Ferlet joue avec le cerveau des mélomanes en titillant l’oreille, qui reconnaît ses classiques, puis en les déformant complètement, comme s’il voulait les passer à travers un kaléidoscope musical. Ça part dans tous les sens, mais en s’accrochant bien, les mélomanes sérieux prendront leur pied.

Certains morceaux, comme Lisière (basé sur le Prélude en do mineur BWV 999) sont très doux, alors que d’autres, comme Souffle magnétique (très librement inspiré de la Suite française no 4 en mi bémol majeur pour clavier BWV 815) se dirigent carrément dans l’univers de la musique ambiante! Voilà ce qu’on peut appeler réinventer Bach.
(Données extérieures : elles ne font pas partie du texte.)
import Literature.Geometry.Riemannian.MetricFlowFDistance
import Mathlib.Topology.MetricSpace.Gluing
import HarnessLib

/-!
# Gluing two correspondences along the common metric flow (Bamler 2023, §5.2, Lemma 5.15)

R. Bamler, *Compactness theory of the space of super Ricci flows*, Invent. Math. 233 (2023), §5.2,
Lemma (arXiv v1 Lemma 114, combining correspondences): given correspondences `ℭ¹²` between
`𝒳¹, 𝒳²` and `ℭ²³` between `𝒳², 𝒳³` over the same `I''`, there is a correspondence `ℭ¹²³` between
`𝒳¹, 𝒳², 𝒳³` over `I''` whose restrictions to `{1, 2}` and `{2, 3}` are (isometric to) `ℭ¹²`, `ℭ²³`:
*"for `t ∈ I''^{12,2} ∩ I''^{23,2}` let `Z_t` be the metric gluing of `Z¹²_t` and `Z²³_t` along the
isometric copies `φ^{12,2}_t(𝒳²_t)`, `φ^{23,2}_t(𝒳²_t)` (Lemma (combining isometric embeddings),
§2.4); for the remaining `t` take the disjoint union."* The `𝔽`-triangle inequality (Thm. 5.13)
only uses the resulting correspondence between `𝒳¹` and `𝒳³` together with the common isometric
copy of `𝒳²_t` in `Z_t`.

This file DEFINES that glued correspondence for the tree's two-flow correspondences
(`MetricFlow.Correspondence₂`, `MetricFlowFDistance.lean`):

* `Correspondence₂.GluedSpace ℭ₁₂ ℭ₂₃ t` / `Correspondence₂.gluedSpace` — for `t ∈ I''`, a metric
  space `Z_t` with isometric embeddings `inl : Z¹²_t → Z_t`, `inr : Z²³_t → Z_t` which agree on
  `𝒳²_t` (`inl ∘ φ^{12,2}_t = inr ∘ φ^{23,1}_t`) whenever both middle embeddings are defined: Mathlib's
  metric gluing `Metric.GlueSpace` of `Z¹²_t`, `Z²³_t` along `𝒳²_t` when `𝒳²_t` is nonempty and both
  middle embeddings exist, and the disjoint union `Z¹²_t ⊕ Z²³_t` (`Metric.metricSpaceSum`)
  otherwise (the data are bundled in a structure so that no case distinction appears in types);
* `Correspondence₂.glue ℭ₁₂ ℭ₂₃ : Correspondence₂ 𝒳₁ 𝒳₃ I''` — **Lemma 5.15 for the pair `(1, 3)`**:
  comparison spaces `Z_t` (with their Borel σ-algebras), domains `I''^{,1} := I''^{12,1}`,
  `I''^{,3} := I''^{23,3}`, embeddings `inl ∘ φ^{12,1}_t` and `inr ∘ φ^{23,3}_t`;
* `Correspondence₂.glueMid` — the common isometric copy of `𝒳²_t` in `Z_t`, and the pointwise
  estimate `edist_glue_le`:
  `d_{Z_t}(φ¹³₁ a, φ¹³₃ c) ≤ d_{Z¹²_t}(φ¹²₁ a, φ¹²₂ b) + d_{Z²³_t}(φ²³₁ b, φ²³₃ c)`, which is what the
  proof of Thm. 5.13 integrates.

What is NOT here: the correspondence between all THREE flows as one object (the tree has no
`ℐ`-indexed correspondences yet), the gluing of countably many correspondences (second half of
the Lemma), and the identification of the restrictions with `ℭ¹²`, `ℭ²³` beyond the isometries
`inl`, `inr`.

## References

* R. H. Bamler, *Compactness theory of the space of super Ricci flows*, Invent. Math. 233 (2023),
  1121–1277 (arXiv:2008.09298), §2.4, Lemma (combining isometric embeddings); §5.2, Lemma 5.15
  (arXiv v1 Lemma 114) and the proof of Theorem 5.13. [Bamler2023]
-/

noncomputable section

open Set Function
open scoped Topology ENNReal NNReal

namespace Literature.Geometry.Riemannian

universe u

namespace MetricFlow

namespace Correspondence₂

variable {I₁ I₂ I₃ : Set ℝ} {𝒳₁ : MetricFlow.{u} I₁} {𝒳₂ : MetricFlow.{u} I₂} {𝒳₃ : MetricFlow.{u} I₃}
  {I'' : Set ℝ}

/-- **The glued comparison space at time `t`, bundled** (Bamler 2023, §5.2, proof of Lemma 5.15):
a metric space `Z_t` with isometric embeddings of `Z¹²_t` and `Z²³_t` which agree on the two
isometric copies of `𝒳²_t` whenever both are defined.
[cite: Bamler2023, §5.2, Lemma 5.15 (arXiv v1 Lemma 114)] -/
structure GluedSpace (ℭ₁₂ : Correspondence₂ 𝒳₁ 𝒳₂ I'') (ℭ₂₃ : Correspondence₂ 𝒳₂ 𝒳₃ I'')
    (t : I'') : Type (u + 1) where
  /-- The glued comparison space `Z_t`. -/
  carrier : Type u
  /-- Its metric. -/
  [metric : MetricSpace carrier]
  /-- The isometric embedding of `Z¹²_t`. -/
  inl : ℭ₁₂.Z t → carrier
  /-- The isometric embedding of `Z²³_t`. -/
  inr : ℭ₂₃.Z t → carrier
  /-- `inl` is an isometric embedding. -/
  isometry_inl : Isometry inl
  /-- `inr` is an isometric embedding. -/
  isometry_inr : Isometry inr
  /-- The two copies of `𝒳²_t` are identified. -/
  comm : ∀ (h₂ : (t : ℝ) ∈ ℭ₁₂.dom₂) (h₁ : (t : ℝ) ∈ ℭ₂₃.dom₁)
    (x : 𝒳₂.Slice ⟨t, (ℭ₁₂.dom₂_subset h₂).1⟩), inl (ℭ₁₂.φ₂ t h₂ x) = inr (ℭ₂₃.φ₁ t h₁ x)

attribute [instance] GluedSpace.metric

/-- The disjoint union `Z¹²_t ⊕ Z²³_t` with Mathlib's sum metric, used when the two copies of
`𝒳²_t` need not be identified (no common middle embedding, or `𝒳²_t = ∅`).
[cite: Bamler2023, §5.2, Lemma 5.15 (arXiv v1 Lemma 114)] -/
def GluedSpace.sum (ℭ₁₂ : Correspondence₂ 𝒳₁ 𝒳₂ I'') (ℭ₂₃ : Correspondence₂ 𝒳₂ 𝒳₃ I'') (t : I'')
    (hvac : ∀ (h₂ : (t : ℝ) ∈ ℭ₁₂.dom₂) (_ : (t : ℝ) ∈ ℭ₂₃.dom₁),
      IsEmpty (𝒳₂.Slice ⟨t, (ℭ₁₂.dom₂_subset h₂).1⟩)) :
    GluedSpace ℭ₁₂ ℭ₂₃ t where
  carrier := ℭ₁₂.Z t ⊕ ℭ₂₃.Z t
  metric := Metric.metricSpaceSum
  inl := Sum.inl
  inr := Sum.inr
  isometry_inl := Metric.isometry_inl
  isometry_inr := Metric.isometry_inr
  comm h₂ h₁ x := ((hvac h₂ h₁).false x).elim

/-- **The glued comparison space at time `t`** (Bamler 2023, §5.2, proof of Lemma 5.15; §2.4,
Lemma (combining isometric embeddings)): the metric gluing (`Metric.GlueSpace`) of `Z¹²_t` and
`Z²³_t` along the isometric embeddings `φ^{12,2}_t`, `φ^{23,1}_t` of `𝒳²_t` when
`t ∈ I''^{12,2} ∩ I''^{23,1}` and `𝒳²_t ≠ ∅`, and the disjoint union otherwise.
[cite: Bamler2023, §5.2, Lemma 5.15 (arXiv v1 Lemma 114)] -/
def gluedSpace (ℭ₁₂ : Correspondence₂ 𝒳₁ 𝒳₂ I'') (ℭ₂₃ : Correspondence₂ 𝒳₂ 𝒳₃ I'') (t : I'') :
    GluedSpace ℭ₁₂ ℭ₂₃ t := by
  classical
  exact if h : (t : ℝ) ∈ ℭ₁₂.dom₂ ∧ (t : ℝ) ∈ ℭ₂₃.dom₁ then
    if hne : Nonempty (𝒳₂.Slice ⟨t, (ℭ₁₂.dom₂_subset h.1).1⟩) then
      { carrier := Metric.GlueSpace (ℭ₁₂.isometry₂ t h.1) (ℭ₂₃.isometry₁ t h.2)
        metric := inferInstance
        inl := Metric.toGlueL (ℭ₁₂.isometry₂ t h.1) (ℭ₂₃.isometry₁ t h.2)
        inr := Metric.toGlueR (ℭ₁₂.isometry₂ t h.1) (ℭ₂₃.isometry₁ t h.2)
        isometry_inl := Metric.toGlueL_isometry _ _
        isometry_inr := Metric.toGlueR_isometry _ _
        comm := fun _ _ x ↦ congrFun (Metric.toGlue_commute (ℭ₁₂.isometry₂ t h.1)
          (ℭ₂₃.isometry₁ t h.2)) x }
    else GluedSpace.sum ℭ₁₂ ℭ₂₃ t fun _ _ ↦ ⟨fun x ↦ hne ⟨x⟩⟩
  else GluedSpace.sum ℭ₁₂ ℭ₂₃ t fun h₂ h₁ ↦ (h ⟨h₂, h₁⟩).elim

/-- **Lemma 5.15 (arXiv v1 Lemma 114), for the outer pair: the glued correspondence between
`𝒳¹` and `𝒳³` over `I''`** obtained from correspondences `ℭ¹²` (between `𝒳¹, 𝒳²`) and `ℭ²³`
(between `𝒳², 𝒳³`) over `I''`: comparison spaces the glued spaces `Z_t` (with their Borel
σ-algebras), domains `I''^{,1} := I''^{12,1}`, `I''^{,3} := I''^{23,3}`, embeddings
`φ¹_t := inl ∘ φ^{12,1}_t`, `φ³_t := inr ∘ φ^{23,3}_t`.
[cite: Bamler2023, §5.2, Lemma 5.15 (arXiv v1 Lemma 114)] -/
def glue (ℭ₁₂ : Correspondence₂ 𝒳₁ 𝒳₂ I'') (ℭ₂₃ : Correspondence₂ 𝒳₂ 𝒳₃ I'') :
    Correspondence₂ 𝒳₁ 𝒳₃ I'' where
  Z t := (gluedSpace ℭ₁₂ ℭ₂₃ t).carrier
  instMetricSpace t := (gluedSpace ℭ₁₂ ℭ₂₃ t).metric
  instMeasurableSpace t := borel (gluedSpace ℭ₁₂ ℭ₂₃ t).carrier
  instBorelSpace t := @BorelSpace.mk _ _ (borel (gluedSpace ℭ₁₂ ℭ₂₃ t).carrier) rfl
  dom₁ := ℭ₁₂.dom₁
  dom₂ := ℭ₂₃.dom₂
  dom₁_subset := ℭ₁₂.dom₁_subset
  dom₂_subset := ℭ₂₃.dom₂_subset
  φ₁ t ht := (gluedSpace ℭ₁₂ ℭ₂₃ ⟨t, (ℭ₁₂.dom₁_subset ht).2⟩).inl ∘ ℭ₁₂.φ₁ t ht
  φ₂ t ht := (gluedSpace ℭ₁₂ ℭ₂₃ ⟨t, (ℭ₂₃.dom₂_subset ht).2⟩).inr ∘ ℭ₂₃.φ₂ t ht
  isometry₁ t ht := (gluedSpace ℭ₁₂ ℭ₂₃ _).isometry_inl.comp (ℭ₁₂.isometry₁ t ht)
  isometry₂ t ht := (gluedSpace ℭ₁₂ ℭ₂₃ _).isometry_inr.comp (ℭ₂₃.isometry₂ t ht)

variable (ℭ₁₂ : Correspondence₂ 𝒳₁ 𝒳₂ I'') (ℭ₂₃ : Correspondence₂ 𝒳₂ 𝒳₃ I'')

/-- The domains of the glued correspondence are `I''^{12,1}` and `I''^{23,3}`.
[cite: Bamler2023, §5.2, Lemma 5.15 (arXiv v1 Lemma 114)] -/
@[simp] theorem glue_dom₁ : (ℭ₁₂.glue ℭ₂₃).dom₁ = ℭ₁₂.dom₁ := rfl

/-- The domains of the glued correspondence are `I''^{12,1}` and `I''^{23,3}`.
[cite: Bamler2023, §5.2, Lemma 5.15 (arXiv v1 Lemma 114)] -/
@[simp] theorem glue_dom₂ : (ℭ₁₂.glue ℭ₂₃).dom₂ = ℭ₂₃.dom₂ := rfl

/-- The glued correspondence is fully defined over `J` as soon as `ℭ¹²`'s first and `ℭ²³`'s second
family of embeddings are. [cite: Bamler2023, §5.2, Lemma 5.15 (arXiv v1 Lemma 114)] -/
theorem FullyDefinedOver.glue {J : Set ℝ} (h₁₂ : ℭ₁₂.FullyDefinedOver J)
    (h₂₃ : ℭ₂₃.FullyDefinedOver J) : (ℭ₁₂.glue ℭ₂₃).FullyDefinedOver J :=
  ⟨h₁₂.1, h₂₃.2⟩

/-- The first embedding of the glued correspondence is `inl ∘ φ^{12,1}_t`.
[cite: Bamler2023, §5.2, Lemma 5.15 (arXiv v1 Lemma 114)] -/
theorem glue_φ₁ (t : ℝ) (ht : t ∈ ℭ₁₂.dom₁) :
    (ℭ₁₂.glue ℭ₂₃).φ₁ t ht =
      (gluedSpace ℭ₁₂ ℭ₂₃ ⟨t, (ℭ₁₂.dom₁_subset ht).2⟩).inl ∘ ℭ₁₂.φ₁ t ht := rfl

/-- The second embedding of the glued correspondence is `inr ∘ φ^{23,3}_t`.
[cite: Bamler2023, §5.2, Lemma 5.15 (arXiv v1 Lemma 114)] -/
theorem glue_φ₂ (t : ℝ) (ht : t ∈ ℭ₂₃.dom₂) :
    (ℭ₁₂.glue ℭ₂₃).φ₂ t ht =
      (gluedSpace ℭ₁₂ ℭ₂₃ ⟨t, (ℭ₂₃.dom₂_subset ht).2⟩).inr ∘ ℭ₂₃.φ₂ t ht := rfl

/-- **The common isometric copy of `𝒳²_t` in the glued space** `Z_t` (`t ∈ I''^{12,2}`):
`ψ_t := inl ∘ φ^{12,2}_t`. [cite: Bamler2023, §5.2, Lemma 5.15 (arXiv v1 Lemma 114)] -/
def glueMid (t : ℝ) (h₂ : t ∈ ℭ₁₂.dom₂) :
    𝒳₂.Slice ⟨t, (ℭ₁₂.dom₂_subset h₂).1⟩ → (ℭ₁₂.glue ℭ₂₃).Z ⟨t, (ℭ₁₂.dom₂_subset h₂).2⟩ :=
  (gluedSpace ℭ₁₂ ℭ₂₃ ⟨t, (ℭ₁₂.dom₂_subset h₂).2⟩).inl ∘ ℭ₁₂.φ₂ t h₂

/-- `ψ_t` is an isometric embedding. [cite: Bamler2023, §5.2, Lemma 5.15 (arXiv v1 Lemma 114)] -/
theorem isometry_glueMid (t : ℝ) (h₂ : t ∈ ℭ₁₂.dom₂) : Isometry (ℭ₁₂.glueMid ℭ₂₃ t h₂) :=
  (gluedSpace ℭ₁₂ ℭ₂₃ _).isometry_inl.comp (ℭ₁₂.isometry₂ t h₂)

/-- On `𝒳²_t` the two embeddings into the glued space agree: `ψ_t = inr ∘ φ^{23,1}_t` for
`t ∈ I''^{12,2} ∩ I''^{23,1}`. [cite: Bamler2023, §5.2, Lemma 5.15 (arXiv v1 Lemma 114)] -/
theorem glueMid_eq (t : ℝ) (h₂ : t ∈ ℭ₁₂.dom₂) (h₁ : t ∈ ℭ₂₃.dom₁)
    (x : 𝒳₂.Slice ⟨t, (ℭ₁₂.dom₂_subset h₂).1⟩) :
    ℭ₁₂.glueMid ℭ₂₃ t h₂ x =
      (gluedSpace ℭ₁₂ ℭ₂₃ ⟨t, (ℭ₁₂.dom₂_subset h₂).2⟩).inr (ℭ₂₃.φ₁ t h₁ x) :=
  (gluedSpace ℭ₁₂ ℭ₂₃ ⟨t, (ℭ₁₂.dom₂_subset h₂).2⟩).comm h₂ h₁ x

/-- **Distances from `𝒳¹_t` to `𝒳²_t` are computed in `Z¹²_t`**: `d_{Z_t}(φ¹_t a, ψ_t b) =
d_{Z¹²_t}(φ^{12,1}_t a, φ^{12,2}_t b)` (`inl` is an isometric embedding).
[cite: Bamler2023, §5.2, Lemma 5.15 (arXiv v1 Lemma 114)] -/
theorem edist_glue_φ₁_glueMid (t : ℝ) (ht : t ∈ ℭ₁₂.dom₁) (h₂ : t ∈ ℭ₁₂.dom₂)
    (a : 𝒳₁.Slice ⟨t, (ℭ₁₂.dom₁_subset ht).1⟩) (b : 𝒳₂.Slice ⟨t, (ℭ₁₂.dom₂_subset h₂).1⟩) :
    edist ((ℭ₁₂.glue ℭ₂₃).φ₁ t ht a) (ℭ₁₂.glueMid ℭ₂₃ t h₂ b) =
      edist (ℭ₁₂.φ₁ t ht a) (ℭ₁₂.φ₂ t h₂ b) :=
  (gluedSpace ℭ₁₂ ℭ₂₃ _).isometry_inl.edist_eq _ _

/-- **Distances from `𝒳²_t` to `𝒳³_t` are computed in `Z²³_t`**: `d_{Z_t}(ψ_t b, φ³_t c) =
d_{Z²³_t}(φ^{23,1}_t b, φ^{23,3}_t c)` (`ψ_t = inr ∘ φ^{23,1}_t`, `inr` isometric).
[cite: Bamler2023, §5.2, Lemma 5.15 (arXiv v1 Lemma 114)] -/
theorem edist_glueMid_glue_φ₂ (t : ℝ) (h₂ : t ∈ ℭ₁₂.dom₂) (h₁ : t ∈ ℭ₂₃.dom₁) (ht : t ∈ ℭ₂₃.dom₂)
    (b : 𝒳₂.Slice ⟨t, (ℭ₁₂.dom₂_subset h₂).1⟩) (c : 𝒳₃.Slice ⟨t, (ℭ₂₃.dom₂_subset ht).1⟩) :
    edist (ℭ₁₂.glueMid ℭ₂₃ t h₂ b) ((ℭ₁₂.glue ℭ₂₃).φ₂ t ht c) =
      edist (ℭ₂₃.φ₁ t h₁ b) (ℭ₂₃.φ₂ t ht c) := by
  rw [glueMid_eq ℭ₁₂ ℭ₂₃ t h₂ h₁ b]
  exact (gluedSpace ℭ₁₂ ℭ₂₃ _).isometry_inr.edist_eq _ _

end Correspondence₂

end MetricFlow

/-- **The pointwise triangle inequality through the common copy of `𝒳²_t`** (the estimate
integrated in the proof of Bamler 2023, Thm. 5.13): for `t ∈ I''^{12,1} ∩ I''^{12,2} ∩ I''^{23,1} ∩
I''^{23,3}`, `a ∈ 𝒳¹_t`, `b ∈ 𝒳²_t`, `c ∈ 𝒳³_t`,
`d_{Z_t}(φ¹_t a, φ³_t c) ≤ d_{Z¹²_t}(φ^{12,1}_t a, φ^{12,2}_t b) + d_{Z²³_t}(φ^{23,1}_t b, φ^{23,3}_t c)`
in the glued correspondence `ℭ₁₂.glue ℭ₂₃`.
[cite: Bamler2023, §5.2, proof of Thm. 5.13 via Prop. 5.14 and Lemma 5.15] -/
theorem edist_glue_le {I₁ I₂ I₃ : Set ℝ} {𝒳₁ : MetricFlow.{u} I₁} {𝒳₂ : MetricFlow.{u} I₂}
    {𝒳₃ : MetricFlow.{u} I₃} {I'' : Set ℝ} (ℭ₁₂ : MetricFlow.Correspondence₂ 𝒳₁ 𝒳₂ I'')
    (ℭ₂₃ : MetricFlow.Correspondence₂ 𝒳₂ 𝒳₃ I'') (t : ℝ) (ht₁ : t ∈ ℭ₁₂.dom₁) (h₂ : t ∈ ℭ₁₂.dom₂)
    (h₁ : t ∈ ℭ₂₃.dom₁) (ht₃ : t ∈ ℭ₂₃.dom₂) (a : 𝒳₁.Slice ⟨t, (ℭ₁₂.dom₁_subset ht₁).1⟩)
    (b : 𝒳₂.Slice ⟨t, (ℭ₁₂.dom₂_subset h₂).1⟩) (c : 𝒳₃.Slice ⟨t, (ℭ₂₃.dom₂_subset ht₃).1⟩) :
    edist ((ℭ₁₂.glue ℭ₂₃).φ₁ t ht₁ a) ((ℭ₁₂.glue ℭ₂₃).φ₂ t ht₃ c) ≤
      edist (ℭ₁₂.φ₁ t ht₁ a) (ℭ₁₂.φ₂ t h₂ b) + edist (ℭ₂₃.φ₁ t h₁ b) (ℭ₂₃.φ₂ t ht₃ c) := by
  rw [← ℭ₁₂.edist_glue_φ₁_glueMid ℭ₂₃ t ht₁ h₂ a b, ← ℭ₁₂.edist_glueMid_glue_φ₂ ℭ₂₃ t h₂ h₁ ht₃ b c]
  exact edist_triangle _ _ _

end Literature.Geometry.Riemannian

end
Mais attention, ce disque fait une très mauvaise trame sonore d’ambiance. Les dissonances et variations d’intensité vont feront dresser les poils si vous n’êtes pas attentif au développement musical d’Édouard Ferlet. Le pianiste y voit un hommage au grand musicien qu’il respecte et qui l’accompagne depuis qu’il a appris le piano, soit depuis l’âge de 7 ans. « Je me suis autorisé avec sincérité et respect à mêler son univers au mien », raconte-t-il sur le site pianobleu.com, réservé aux amateurs de piano.

 

Aujourd’hui, à bientôt 43 ans, le pianiste français, fort d’un diplôme en composition jazz de la prestigieuse école de musique Berkeley, travaille en audiovisuel, et livre des commandes musicales. Il joue également dans le réseau des clubs jazz de Paris, jusqu’à sa rencontre avec le contrebassiste Jean-Philippe Viret, avec lequel il produira trois albums en tant que « pianiste sideman », ainsi qu’un DVD sur étiquette Sketch.

 

Après un premier album solo en 2004, salué par l’Académie Charles Cros et le Jazz Magazine qui le qualifie de « beauté rare », il accompagne des chanteurs de différents horizons: Mark Murphy (jazz), Geoffrey Oryena (world) et Manda Djin (gospel). Il tourne ensuite à travers le monde avec la chanteuse Julia Migenes pour laquelle il réalise des arrangements discrets, au service de la chanteuse, ce qui est apprécié par le public.

Think-Bach-Edouard-Ferlet

ÉDOUARD FERLET
Think Bach
(Mélisse, 2012)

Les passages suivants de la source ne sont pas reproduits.